Martí Cusó, miembro de Resistim al Gòtic, barrio en el que nació, es consciente de que el fervor de la desescalada puede derivar "en una mayor frustración" si pronto todo vuelve a la senda anterior al confinamiento. "Creo que todo el mundo es consciente de que esto se acabará, pero aunque cuesta ser optimista, hay oportunidades que no podemos dejar escapar". "Lo que me sabe mal -señala- es que nadie esté hablando de un cambio de modelo, sino de modificar sutilmente el que ya teníamos. Es decir, nos hablan de turismo cultural o de calidad, pero turismo al fin y al cabo. Pero nadie se acuerda de que aquí vive gente, aunque cada vez seamos menos". Se nota con el comercio, muy orientado a los de fuera. El poco que ha abierto es el que surtía y surte de víveres a los residentes. Y son poquísimos.

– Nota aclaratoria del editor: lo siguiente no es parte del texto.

import Summits.CriticalPhenomena.PercolationContinuityZ3.Theorems.PercNearOneGluingNoHeavyLowerTailSahiSlotPatternBranching
import Summits.CriticalPhenomena.PercolationContinuityZ3.Theorems.PercNearOneGluingNoHeavyLowerTailSahiSlotPatternSlabs

/-!
# `Φ = 0` exactly on "slabs + the whole cube": the zero locus met by the adversarial minimisers of the open cell `(3,4)`

Support file (lane `prim-masterthm-p3`, generation 18; `--supports stmt-CriticalPhenomena-4575`).  Pure proofs, no definitions,
no `sorry`, standard axioms.

Branching (`patternForm_one_cons_eq`: a constant member `1` contributes `n · Σ_skeletons patternForm(restrictions)`) and the slab zero locus
(`patternForm_axisSep_eq_zero`), together with the remark that restricting an axis-separated family along a monotone skeleton gives an
axis-separated family on the same axes, yield
  `patternForm_one_cons_axisSep_eq_zero`: `patternForm d (k+3) (1, φ_0(x_{a_0}), …, φ_{k+1}(x_{a_{k+1}})) = 0` for injective `a`,
in particular (`k = 1`, `d = 3`) the order-4 pattern functional of `[4]^3` VANISHES on every quadruple "three one-axis sets on the three
distinct axes + the whole cube" — exactly the configurations (`[2222|…]`, `[4000|…]`, `[4444|4444|0000|0000]`, full cube) on which the
lane's adversarial census of `(3,4)` found its tight minima `Φ = 0` (HIERARCHY §26(l),(q)); by `patternForm_perm_slots` the constant member
may sit in any slot. [this work]
-/

namespace Summit.CriticalPhenomena.PercolationContinuityZ3.Theorems

open Finset Function Equiv Equiv.Perm
open Literature.Combinatorics.Sahi2008

namespace SahiSlot

section BranchingSlabs

open scoped Classical

variable {d k : ℕ}

/-- **`Φ(1, slabs) = 0`**: a constant member together with `k+2` one-axis functions on distinct axes. [this work] -/
theorem patternForm_one_cons_axisSep_eq_zero (ax : Fin (k + 2) → Fin d) (hax : Injective ax) (φ : Fin (k + 2) → Fin (k + 3) → ℝ) :
    patternForm d (k + 3) (Fin.cons (fun _ => (1 : ℝ)) (fun j (q : Q d (k + 3)) => φ j (q (ax j)))) = 0 := by
  rw [patternForm_one_cons_eq]
  refine mul_eq_zero_of_right _ (sum_eq_zero fun v _ => ?_)
  -- the restriction along the skeleton `v` is again axis-separated, with `φ'_j = φ_j ∘ v_{a_j}`
  have h := patternForm_axisSep_eq_zero (d := d) (k := k) ax hax (fun j y => φ j (v (ax j) y))
  exact h

/-- The same with the constant member in an arbitrary slot `i`. [this work] -/
theorem patternForm_axisSep_update_one_eq_zero (ax : Fin (k + 2) → Fin d) (hax : Injective ax) (φ : Fin (k + 2) → Fin (k + 3) → ℝ)
    (i : Fin (k + 3)) :
    patternForm d (k + 3) (fun m => (Fin.cons (fun _ => (1 : ℝ)) (fun j (q : Q d (k + 3)) => φ j (q (ax j))) :
      Fin (k + 3) → Q d (k + 3) → ℝ) (Equiv.swap 0 i m)) = 0 := by
  rw [patternForm_perm_slots, patternForm_one_cons_axisSep_eq_zero ax hax φ]

/-- **At `(3,4)`**: three one-axis indicator sets on the three axes of `[4]^3` plus the whole cube have `patternForm = 0`. [this work] -/
theorem patternForm_three_four_slabs_top_eq_zero (ax : Fin 3 → Fin 3) (hax : Injective ax) (S : Fin 3 → Finset (Fin 4)) :
    patternForm 3 4 (Fin.cons (fun _ => (1 : ℝ)) (fun j => setInd (univ.filter fun q : Q 3 4 => q (ax j) ∈ S j))) = 0 := by
  have h := patternForm_one_cons_axisSep_eq_zero (d := 3) (k := 1) ax hax (fun j y => if y ∈ S j then (1 : ℝ) else 0)
  convert h using 2
  funext m
  refine Fin.cases ?_ (fun j => ?_) m
  · rfl
  · funext q
    simp [setInd_apply]

end BranchingSlabs

end SahiSlot

end Summit.CriticalPhenomena.PercolationContinuityZ3.Theorems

Según cuenta Teresa Caja, presidenta de los 'botiguers' y vecinos de Avinyó, la mitad de las tiendas de esta calle ya no volverán a abrir. Se acuerda de la crisis de los años 80, alimentada, en parte, por el 'boom' del consumo de heroína que sacudió Ciutat Vella; la del 2010, y la actual, "mucho más imprevisible". Esta veterana vecina no está en contra del turismo, pero sí de que la llegada de extranjeros haya expulsado a multitud de personas del barrio a las que conocía. "Necesitamos encontrar el equilibrio". Llegó un punto, cuenta Martí, en el que las plazas se convirtieron en "lugares hostiles".
Por eso reclama "políticas de repoblación" del Gòtic que permitan un decrecimiento. Receta un debate que ya está sobre la mesa, el de regular el precio del alquiler, pero añadiendo el de los locales que pagan entre 5.000 y 17.000 euros en Avinyó, por ejemplo, según relata Teresa. Martí admite que le cuesta ser optimista a pesar del "clima de recuperación vecinal de la calle". "Todos sabemos que esto terminará, pero igual sirve para que la gente se acuerde de que en el centro hay barrios, no solo monumentos".